Here we observe the spatial and temporal patterns that erosion fronts driven by pulsed radial wall jets develop in double ring arrays of pulse tubes within slurry mixing vessels with curved bottoms. Although erosion of unbounded particle beds driven by individual steady jets has been studied for decades, the patterns developed within mixing vessels as neighboring transient erosion fronts collide and the subsequent relaxation of the particle bed towards the vessel center when the jets stop (i.e., as the pulse tubes refill within mixing vessels) remain incompletely understood. Relaxation here refers to motion of fluidized particle beds that were driven toward the vessel seam by radial wall jets that subsequently return or relax from the seam toward the center of the vessel when the jets turn off. Relaxation does not refer to downward individual or hindered particle settling. Spatial variations in the particle bed due to these relaxing particle beds comprise an important “initial” condition to the mathematical description of the evolution of the jet driven erosion front, and erosion fronts other than the one that expands radially from the pulse tube axis have only recently been described. For example, Bamberger, et al. (2017) , recently evaluated five selected cases of erosion patterns found in vessels 15 and 70 inches in diameter with 2:1 semi-elliptical bottoms. A highlight of that study was the discovery of a second type of erosion front that forms at the plane of symmetry between two adjacent pulse tubes.

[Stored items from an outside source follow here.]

import Mathlib

/-!
# Above density `2/3`, exact additive coincidences force a linear-size affine piece

Companion (positive side) to `SoloInformedHalfDensityNoAffineRigidity`.  That file refutes the
seat's density-`θ` rigidity statement `(C_θ)` for every `θ ≤ 1/2` with an *exact* witness: a set
`S ⊆ [1, K]` of density `1/2` and a function `φ` with **no** violated additive coincidence on `S`
(`φ (a + u) - φ a = φ (b + u) - φ b` whenever `a, a + u, b, b + u ∈ S`) all of whose affine pieces
have size `≤ √K`.  Here we show that no such exact witness exists above density `2/3`:

* `soloTD_affine_piece_of_exact` — if `S ⊆ [0, N)`, `1 ≤ L` and `2 N + 2 L ≤ 3 · #S`, and
  `φ : ℕ → G` (`G` any additive commutative group) has no violated additive coincidence on `S`,
  then `φ` is affine (`φ s = γ + s • μ`) on a block `T = S ∩ [jL, (j+1)L)` with
  `#S ≤ (N / L + 1) · #T`;
* `soloTD_exact_CTheta_of_gt_two_thirds` — the `(C_θ)`-shaped corollary: for every `θ > 2/3`
  there are `c₀ > 0` and `K₀` such that for `K ≥ K₀`, every `S ⊆ [1, K]` with `#S ≥ θ K` and
  every `φ : ℕ → ℂ` with no violated additive coincidence on `S` is affine on some `T ⊆ S` with
  `#T ≥ c₀ K`.

(The hypothesis "no violated additive coincidence" is the `V = ∅` case of the hypothesis of
`(C_θ)`; the robust form, with up to `η₀ K³` violated coincidences, is not addressed here.)

The argument is elementary counting.  (1) For `S ⊆ [0, N)` the shifted copies `S`, `S - u`,
`S - u - v` meet in at least `3 #S - 2 N - 2 u - v` points (`soloTD_three_mul_card_le`), so above
density `2/3` every pattern `{a, a + u, a + u + 1} ⊆ S` with `u < L ≍ (3 #S - 2 N) / 2` occurs.
(2) Exactness makes the increment `ψ u = φ (a + u) - φ a` independent of `a`, and the patterns
give `ψ (u + 1) = ψ u + ψ 1`, whence `φ (a + u) = φ a + u • μ` for all `u ≤ L`
(`soloTD_increment_linear`).  (3) Some block of `L` consecutive integers contains at least
`#S / (N / L + 1)` points of `S` (`soloTD_dense_block`), and on it `φ` is affine
(`soloTD_affine_on_block`).  The regime `#S > 2N/3` is the elementary end of Freiman's
`3k - 4` theory (small doubling ⇒ short arithmetic progression; see M. B. Nathanson, *Additive
Number Theory: Inverse Problems and the Geometry of Sumsets*, GTM 165 (1996), §1.5
Thms 1.13–1.16 and Ch. 8 on Freiman isomorphisms, and [cite: TaoVu2006, §5.3]); no novelty is
claimed.  Indeed for torsion-free divisible `G` (e.g. `ℂ`) more is classical: "no violated additive
coincidence" says that `φ` is a Freiman `2`-homomorphism on `S`, so the graph
`A = {(s, φ s)} ⊆ ℤ × G` has `|A + A| = |S + S| ≤ 2N - 1`, and Freiman's lemma
(`rank A ≥ d ⇒ |A + A| ≥ (d+1)|A| - d(d+1)/2`, [cite: TaoVu2006, Lemma 5.13]) forces `A` to be
collinear, i.e. `φ` GLOBALLY affine on `S`, as soon as `#S > (2N + 2)/3`.  The statements below are
the weaker block form, for an arbitrary additive commutative group, by elementary counting.  So the
exact form of `(C_θ)` holds for every `θ > 2/3` and fails for every `θ ≤ 1/2`; the window
`(1/2, 2/3]` and the robust form are left open.  Role: a recorded bracket for the toy layer of this
seat (node `RoyAdditiveDirichletExponent`); it introduces no definitions.
-/

namespace Summit.Schanuel.Schanuel.Theorems

open Finset

/-! ### Counting shifted copies -/

/-- The elements `a ∈ S` with `a + u ∈ S`, shifted by `u`, are exactly `(S + u) ∩ S`. -/
theorem soloTD_filter_map_eq (S : Finset ℕ) (u : ℕ) :
    (S.filter (fun a => a + u ∈ S)).map (addRightEmbedding u)
      = S.map (addRightEmbedding u) ∩ S := by
  ext x
  simp only [Finset.mem_map, Finset.mem_filter, Finset.mem_inter, addRightEmbedding_apply]
  constructor
  · rintro ⟨a, ⟨ha, hau⟩, rfl⟩
    exact ⟨⟨a, ha, rfl⟩, hau⟩
  · rintro ⟨⟨a, ha, rfl⟩, hx⟩
    exact ⟨a, ⟨ha, hx⟩, rfl⟩

/-- **Pair count.**  For `S ⊆ [0, N)`: `#{a ∈ S : a + u ∈ S} ≥ 2 #S - N - u`. -/
theorem soloTD_two_mul_card_le {S : Finset ℕ} {N : ℕ} (hS : S ⊆ Finset.range N) (u : ℕ) :
    2 * S.card ≤ (S.filter (fun a => a + u ∈ S)).card + (N + u) := by
  have hcard : (S.filter (fun a => a + u ∈ S)).card
      = (S.map (addRightEmbedding u) ∩ S).card := by
    rw [← Finset.card_map (addRightEmbedding u), soloTD_filter_map_eq]
  have hBcard : (S.map (addRightEmbedding u)).card = S.card := Finset.card_map _
  have hunion : (S.map (addRightEmbedding u) ∪ S) ⊆ Finset.range (N + u) := by
    intro x hx
    rcases Finset.mem_union.mp hx with hxB | hxS
    · obtain ⟨a, ha, rfl⟩ := Finset.mem_map.mp hxB
      have := Finset.mem_range.mp (hS ha)
      simp only [addRightEmbedding_apply, Finset.mem_range]
      omega
    · have := Finset.mem_range.mp (hS hxS)
      exact Finset.mem_range.mpr (by omega)
  have hU : (S.map (addRightEmbedding u) ∪ S).card ≤ N + u := by
    simpa using Finset.card_le_card hunion
  have key := Finset.card_union_add_card_inter (S.map (addRightEmbedding u)) S
  omega

/-- **Triple count.**  For `S ⊆ [0, N)`:
`#{a ∈ S : a + u ∈ S ∧ a + u + v ∈ S} ≥ 3 #S - 2 N - 2 u - v`. -/
theorem soloTD_three_mul_card_le {S : Finset ℕ} {N : ℕ} (hS : S ⊆ Finset.range N) (u v : ℕ) :
    3 * S.card ≤ (S.filter (fun a => a + u ∈ S ∧ a + u + v ∈ S)).card + (2 * N + 2 * u + v) := by
  have h1 := soloTD_two_mul_card_le hS u
  have h2 := soloTD_two_mul_card_le hS (u + v)
  have hPQ : S.filter (fun a => a + u ∈ S) ∩ S.filter (fun a => a + (u + v) ∈ S)
      = S.filter (fun a => a + u ∈ S ∧ a + u + v ∈ S) := by
    ext a
    simp only [Finset.mem_inter, Finset.mem_filter, add_assoc]
    tauto
  have hsub : S.filter (fun a => a + u ∈ S) ∪ S.filter (fun a => a + (u + v) ∈ S) ⊆ S :=
    Finset.union_subset (Finset.filter_subset _ _) (Finset.filter_subset _ _)
  have hU := Finset.card_le_card hsub
  have key := Finset.card_union_add_card_inter
    (S.filter (fun a => a + u ∈ S)) (S.filter (fun a => a + (u + v) ∈ S))
  rw [hPQ] at key
  omega

/-! ### Exact increments are linear in the shift -/

/-- **Increment calculus.**  If `S ⊆ [0, N)` with `2 N + 2 L ≤ 3 #S`, `1 ≤ L`, and `φ` has no
violated additive coincidence on `S`, then there is `μ` with `φ (a + u) = φ a + u • μ` whenever
`u ≤ L` and `a, a + u ∈ S`. -/
theorem soloTD_increment_linear {G : Type*} [AddCommGroup G] {S : Finset ℕ} {N L : ℕ}
    (hS : S ⊆ Finset.range N) (hL : 2 * N + 2 * L ≤ 3 * S.card) (hL1 : 1 ≤ L) {φ : ℕ → G}
    (hex : ∀ a ∈ S, ∀ b ∈ S, ∀ u : ℕ, a + u ∈ S → b + u ∈ S →
      φ (a + u) - φ a = φ (b + u) - φ b) :
    ∃ μ : G, ∀ u ≤ L, ∀ a ∈ S, a + u ∈ S → φ (a + u) = φ a + u • μ := by
  -- an element `a₁` with `a₁, a₁ + 1 ∈ S`
  have hne : (S.filter (fun a => a + 0 ∈ S ∧ a + 0 + 1 ∈ S)).Nonempty := by
    rw [← Finset.card_pos]
    have := soloTD_three_mul_card_le hS 0 1
    omega
  obtain ⟨a₁, ha₁⟩ := hne
  simp only [Finset.mem_filter, add_zero] at ha₁
  obtain ⟨ha₁S, -, ha₁S'⟩ := ha₁
  set μ := φ (a₁ + 1) - φ a₁ with hμ
  refine ⟨μ, ?_⟩
  intro u
  induction u with
  | zero =>
    intro _ a _ _
    simp
  | succ u ih =>
    intro hu a ha hau
    -- an element `b` with `b, b + u, b + u + 1 ∈ S`
    have hne' : (S.filter (fun b => b + u ∈ S ∧ b + u + 1 ∈ S)).Nonempty := by
      rw [← Finset.card_pos]
      have := soloTD_three_mul_card_le hS u 1
      omega
    obtain ⟨b, hb⟩ := hne'
    simp only [Finset.mem_filter] at hb
    obtain ⟨hbS, hbu, hbu1⟩ := hb
    have hbu1' : b + (u + 1) ∈ S := by simpa [add_assoc] using hbu1
    have e1 : φ (a + (u + 1)) - φ a = φ (b + (u + 1)) - φ b := hex a ha b hbS (u + 1) hau hbu1'
    have e2 : φ (b + u + 1) - φ (b + u) = μ := hex (b + u) hbu a₁ ha₁S 1 hbu1 ha₁S'
    have e3 : φ (b + u) = φ b + u • μ := ih (by omega) b hbS hbu
    rw [succ_nsmul]
    calc φ (a + (u + 1))
        = (φ (a + (u + 1)) - φ a) + φ a := by abel
      _ = (φ (b + (u + 1)) - φ b) + φ a := by rw [e1]
      _ = (φ (b + u + 1) - φ (b + u)) + (φ (b + u) - φ b) + φ a := by
          rw [← add_assoc b u 1]; abel
      _ = μ + (φ (b + u) - φ b) + φ a := by rw [e2]
      _ = μ + u • μ + φ a := by rw [e3]; abel
      _ = φ a + (u • μ + μ) := by abel

/-! ### A dense block, and affinity on it -/

/-- **Dense block.**  For `S ⊆ [0, N)`, some block `[jL, (j+1)L)` carries at least
the average share of `S`: `#S ≤ (N / L + 1) · #{s ∈ S : s / L = j}`. -/
theorem soloTD_dense_block {S : Finset ℕ} {N : ℕ} (hS : S ⊆ Finset.range N) (L : ℕ) :
    ∃ j : ℕ, S.card ≤ (N / L + 1) * (S.filter (fun s => s / L = j)).card := by
  have hmaps : ∀ s ∈ S, s / L ∈ Finset.range (N / L + 1) := by
    intro s hs
    have h := Finset.mem_range.mp (hS hs)
    have : s / L ≤ N / L := Nat.div_le_div_right h.le
    exact Finset.mem_range.mpr (by omega)
  have htne : (Finset.range (N / L + 1)).Nonempty := ⟨0, by simp⟩
  obtain ⟨j, -, hjmax⟩ := Finset.exists_max_image (Finset.range (N / L + 1))
    (fun y => (S.filter (fun s => s / L = y)).card) htne
  refine ⟨j, ?_⟩
  calc S.card = ∑ y ∈ Finset.range (N / L + 1), (S.filter (fun s => s / L = y)).card :=
        Finset.card_eq_sum_card_fiberwise hmaps
    _ ≤ ∑ _y ∈ Finset.range (N / L + 1), (S.filter (fun s => s / L = j)).card :=
        Finset.sum_le_sum hjmax
    _ = (N / L + 1) * (S.filter (fun s => s / L = j)).card := by
        rw [Finset.sum_const, smul_eq_mul, Finset.card_range]

/-- **Affinity on a block.**  If increments are linear up to shift `L` (`1 ≤ L`), then `φ` is
affine on each block `{s ∈ S : s / L = j}`. -/
theorem soloTD_affine_on_block {G : Type*} [AddCommGroup G] {S : Finset ℕ} {L : ℕ} (j : ℕ)
    (hL1 : 1 ≤ L) {μ : G} {φ : ℕ → G}
    (hlin : ∀ u ≤ L, ∀ a ∈ S, a + u ∈ S → φ (a + u) = φ a + u • μ) :
    ∃ γ : G, ∀ s ∈ S.filter (fun s => s / L = j), φ s = γ + s • μ := by
  by_cases hT : (S.filter (fun s => s / L = j)).Nonempty
  · set s₀ := (S.filter (fun s => s / L = j)).min' hT with hs₀def
    have hs₀ : s₀ ∈ S.filter (fun s => s / L = j) := Finset.min'_mem _ hT
    have hs₀' := Finset.mem_filter.mp hs₀
    refine ⟨φ s₀ - s₀ • μ, ?_⟩
    intro s hs
    have hle : s₀ ≤ s := Finset.min'_le _ s hs
    have hs' := Finset.mem_filter.mp hs
    obtain ⟨d, rfl⟩ := Nat.exists_eq_add_of_le hle
    -- `d < L`: both `s₀` and `s₀ + d` lie in the block `j`
    have hd : d ≤ L := by
      have e1 := Nat.div_add_mod (s₀ + d) L
      have e2 := Nat.div_add_mod s₀ L
      rw [hs'.2] at e1
      rw [hs₀'.2] at e2
      have m1 : (s₀ + d) % L < L := Nat.mod_lt _ (by omega)
      have m2 : s₀ % L < L := Nat.mod_lt _ (by omega)
      set X := L * j with hX
      omega
    have key := hlin d hd s₀ hs₀'.1 hs'.1
    rw [key, add_nsmul]
    abel
  · exact ⟨0, fun s hs => (hT ⟨s, hs⟩).elim⟩

/-! ### The bracket: exactness above density `2/3` -/

/-- **Exact additive coincidences above density `2/3` force a linear-size affine piece**
(combinatorial form).  `S ⊆ [0, N)`, `1 ≤ L`, `2 N + 2 L ≤ 3 #S`, `φ` with no violated additive
coincidence on `S` ⇒ `φ` is affine on some `T ⊆ S` with `#S ≤ (N / L + 1) · #T`. -/
theorem soloTD_affine_piece_of_exact {G : Type*} [AddCommGroup G] {S : Finset ℕ} {N L : ℕ}
    (hS : S ⊆ Finset.range N) (hL1 : 1 ≤ L) (hL : 2 * N + 2 * L ≤ 3 * S.card) {φ : ℕ → G}
    (hex : ∀ a ∈ S, ∀ b ∈ S, ∀ u : ℕ, a + u ∈ S → b + u ∈ S →
      φ (a + u) - φ a = φ (b + u) - φ b) :
    ∃ T : Finset ℕ, T ⊆ S ∧ S.card ≤ (N / L + 1) * T.card ∧
      ∃ γ μ : G, ∀ s ∈ T, φ s = γ + s • μ := by
  obtain ⟨μ, hμ⟩ := soloTD_increment_linear hS hL hL1 hex
  obtain ⟨j, hj⟩ := soloTD_dense_block hS L
  obtain ⟨γ, hγ⟩ := soloTD_affine_on_block (S := S) j hL1 hμ
  exact ⟨S.filter (fun s => s / L = j), Finset.filter_subset _ _, hj, γ, μ, hγ⟩

/-- **The exact form of `(C_θ)` holds for every `θ > 2/3`.**  For `θ > 2/3` there are `c₀ > 0`
and `K₀` such that for all `K ≥ K₀`, every `S ⊆ [1, K]` with `#S ≥ θ K` and every `φ : ℕ → ℂ`
with no violated additive coincidence on `S` is affine on some `T ⊆ S` with `#T ≥ c₀ K`.
(Compare `soloHD_not_CTheta_of_le_half`: at every `θ ≤ 1/2` there are exact witnesses whose
affine pieces have size `≤ √K`.) -/
theorem soloTD_exact_CTheta_of_gt_two_thirds {θ : ℝ} (hθ : 2 / 3 < θ) :
    ∃ c₀ : ℝ, 0 < c₀ ∧ ∃ K₀ : ℕ, ∀ K : ℕ, K₀ ≤ K →
      ∀ S : Finset ℕ, S ⊆ Finset.Icc 1 K → θ * K ≤ (S.card : ℝ) →
        ∀ φ : ℕ → ℂ,
          (∀ a ∈ S, ∀ b ∈ S, ∀ u : ℕ, a + u ∈ S → b + u ∈ S →
            φ (a + u) - φ a = φ (b + u) - φ b) →
            ∃ T : Finset ℕ, T ⊆ S ∧ c₀ * K ≤ (T.card : ℝ) ∧
              ∃ γ μ : ℂ, ∀ s ∈ T, φ s = γ + (s : ℂ) * μ := by
  set δ : ℝ := θ - 2 / 3 with hδ
  have hδpos : 0 < δ := by rw [hδ]; linarith
  have hθpos : 0 < θ := by linarith
  set M : ℝ := 4 / δ + 1 with hM
  have hMpos : 0 < M := by
    have : 0 < 4 / δ := div_pos (by norm_num) hδpos
    rw [hM]; linarith
  refine ⟨θ / M, div_pos hθpos hMpos, ⌈2 / δ⌉₊, ?_⟩
  intro K hK S hS hSθ φ hex
  -- real bookkeeping: `δ K ≥ 2`, `K ≥ 1`
  have hK2 : 2 ≤ δ * K := by
    have h1 : (2 / δ : ℝ) ≤ ⌈2 / δ⌉₊ := Nat.le_ceil _
    have h2 : ((⌈2 / δ⌉₊ : ℕ) : ℝ) ≤ K := by exact_mod_cast hK
    have h3 := (div_le_iff₀ hδpos).mp (h1.trans h2)
    linarith [mul_comm (K : ℝ) δ]
  have hKpos : 0 < K := by
    rcases Nat.eq_zero_or_pos K with h | h
    · exfalso; subst h; norm_num at hK2
    · exact h
  have hK1 : (1 : ℝ) ≤ K := by exact_mod_cast hKpos
  -- the block length `L = ⌊δ K⌋`
  set L : ℕ := ⌊δ * K⌋₊ with hLdef
  have hLle : (L : ℝ) ≤ δ * K := Nat.floor_le (mul_nonneg hδpos.le (Nat.cast_nonneg K))
  have hLgt : δ * K < L + 1 := Nat.lt_floor_add_one _
  have hL2 : 2 ≤ L := by rw [hLdef]; exact Nat.le_floor (by exact_mod_cast hK2)
  have hL1 : 1 ≤ L := by omega
  have hLhalf : δ * K / 2 ≤ L := by linarith
  -- `S ⊆ [0, K + 1)`
  have hS' : S ⊆ Finset.range (K + 1) := by
    intro s hs
    have := (Finset.mem_Icc.mp (hS hs)).2
    exact Finset.mem_range.mpr (by omega)
  -- the density hypothesis `2 (K + 1) + 2 L ≤ 3 #S`
  have hdens : 2 * (K + 1) + 2 * L ≤ 3 * S.card := by
    have h3 : 3 * θ * K = 2 * K + 3 * (δ * K) := by rw [hδ]; ring
    have : (2 * ((K : ℝ) + 1) + 2 * L) ≤ 3 * (S.card : ℝ) := by linarith
    exact_mod_cast this
  obtain ⟨T, hTS, hT, γ, μ, hγ⟩ := soloTD_affine_piece_of_exact hS' hL1 hdens hex
  refine ⟨T, hTS, ?_, γ, μ, fun s hs => by rw [hγ s hs, nsmul_eq_mul]⟩
  -- `θ K / M ≤ #T` from `#S ≤ ((K+1)/L + 1) #T` and `(K+1)/L + 1 ≤ M`
  have hm : ((((K + 1) / L + 1 : ℕ)) : ℝ) ≤ M := by
    have h1 : ((((K + 1) / L : ℕ)) : ℝ) ≤ ((K : ℝ) + 1) / L := by
      have := Nat.cast_div_le (α := ℝ) (m := K + 1) (n := L)
      push_cast at this
      exact this
    have h2 : ((K : ℝ) + 1) / L ≤ ((K : ℝ) + 1) / (δ * K / 2) :=
      div_le_div_of_nonneg_left (by positivity) (by linarith) hLhalf
    have h3 : ((K : ℝ) + 1) / (δ * K / 2) ≤ 4 / δ := by
      rw [div_le_div_iff₀ (by linarith) hδpos]
      nlinarith [mul_le_mul_of_nonneg_left hK1 hδpos.le]
    push_cast
    linarith
  have hT' : (S.card : ℝ) ≤ ((((K + 1) / L + 1 : ℕ)) : ℝ) * (T.card : ℝ) := by
    exact_mod_cast hT
  have hchain : θ * K ≤ M * (T.card : ℝ) :=
    hSθ.trans (hT'.trans (mul_le_mul_of_nonneg_right hm (Nat.cast_nonneg _)))
  rw [div_mul_eq_mul_div, div_le_iff₀ hMpos]
  linarith [mul_comm M (T.card : ℝ)]

end Summit.Schanuel.Schanuel.Theorems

As neighboring radial wall jets collide they form an upwelling sheet of fluid; this second type of erosion front forms immediately beneath this upwelling flow. However, variations in this type of planar erosion front have not been cataloged previously.
In this study, we systematically probe the erosion fronts driven by these upwelling sheets in greater detail and evaluate the relaxation of the particle bed to its “initial” condition after the pulse ceases. Variations in the erosion patterns and particle bed relaxation are evaluated as a function of particle concentration, density, and size. This study specifically focusses on video images collected from the 15 inch vessel because it provides distinctive visualization of erosion pattern behavior. We find the upwelling sheets to be more influential on the erosion patterns at lower particle concentrations, making these findings particularly important to low solids concentration vessels. At lower particle concentrations, flow at the base of the plane of symmetry readily erodes particle beds. At higher particle concentrations, piles of unmobilized solids accumulate beneath colliding jets either because the erosion mechanism vanishes or because erosion at the plane of symmetry is slow compared to radial erosion. We also find that the upwelling sheets introduce a flow that drives erosion patterns from outer ring jets toward the vessel center along the curved vessel floor along the plane of symmetry between nozzles.
We further find that the rate of particle bed relaxation back toward the vessel center after the pulse ceases may correlate with concentration, particle density, and size. Higher concentrations and particle densities relax faster. The rate at which the entire bed relaxes toward the vessel center is faster near the vessel seam but slows as the relaxing front approaches the vessel center. This paper discusses competing mechanisms to explain these observations, including particle rolling, bed avalanches, gravity driven fluidized bed motion, and suspended particle sedimentation.